> _WHAT YOU WILL DO_: Below are some entries; state how many of their lines contain the word "Automorphic", with nothing else in the reply.
THE INPUT section start
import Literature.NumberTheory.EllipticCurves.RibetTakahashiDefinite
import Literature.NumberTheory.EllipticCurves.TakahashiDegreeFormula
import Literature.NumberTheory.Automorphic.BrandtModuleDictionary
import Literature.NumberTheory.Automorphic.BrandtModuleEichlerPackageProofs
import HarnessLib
THE INPUT section end
> _RESPONSE TO THE TASK_: 2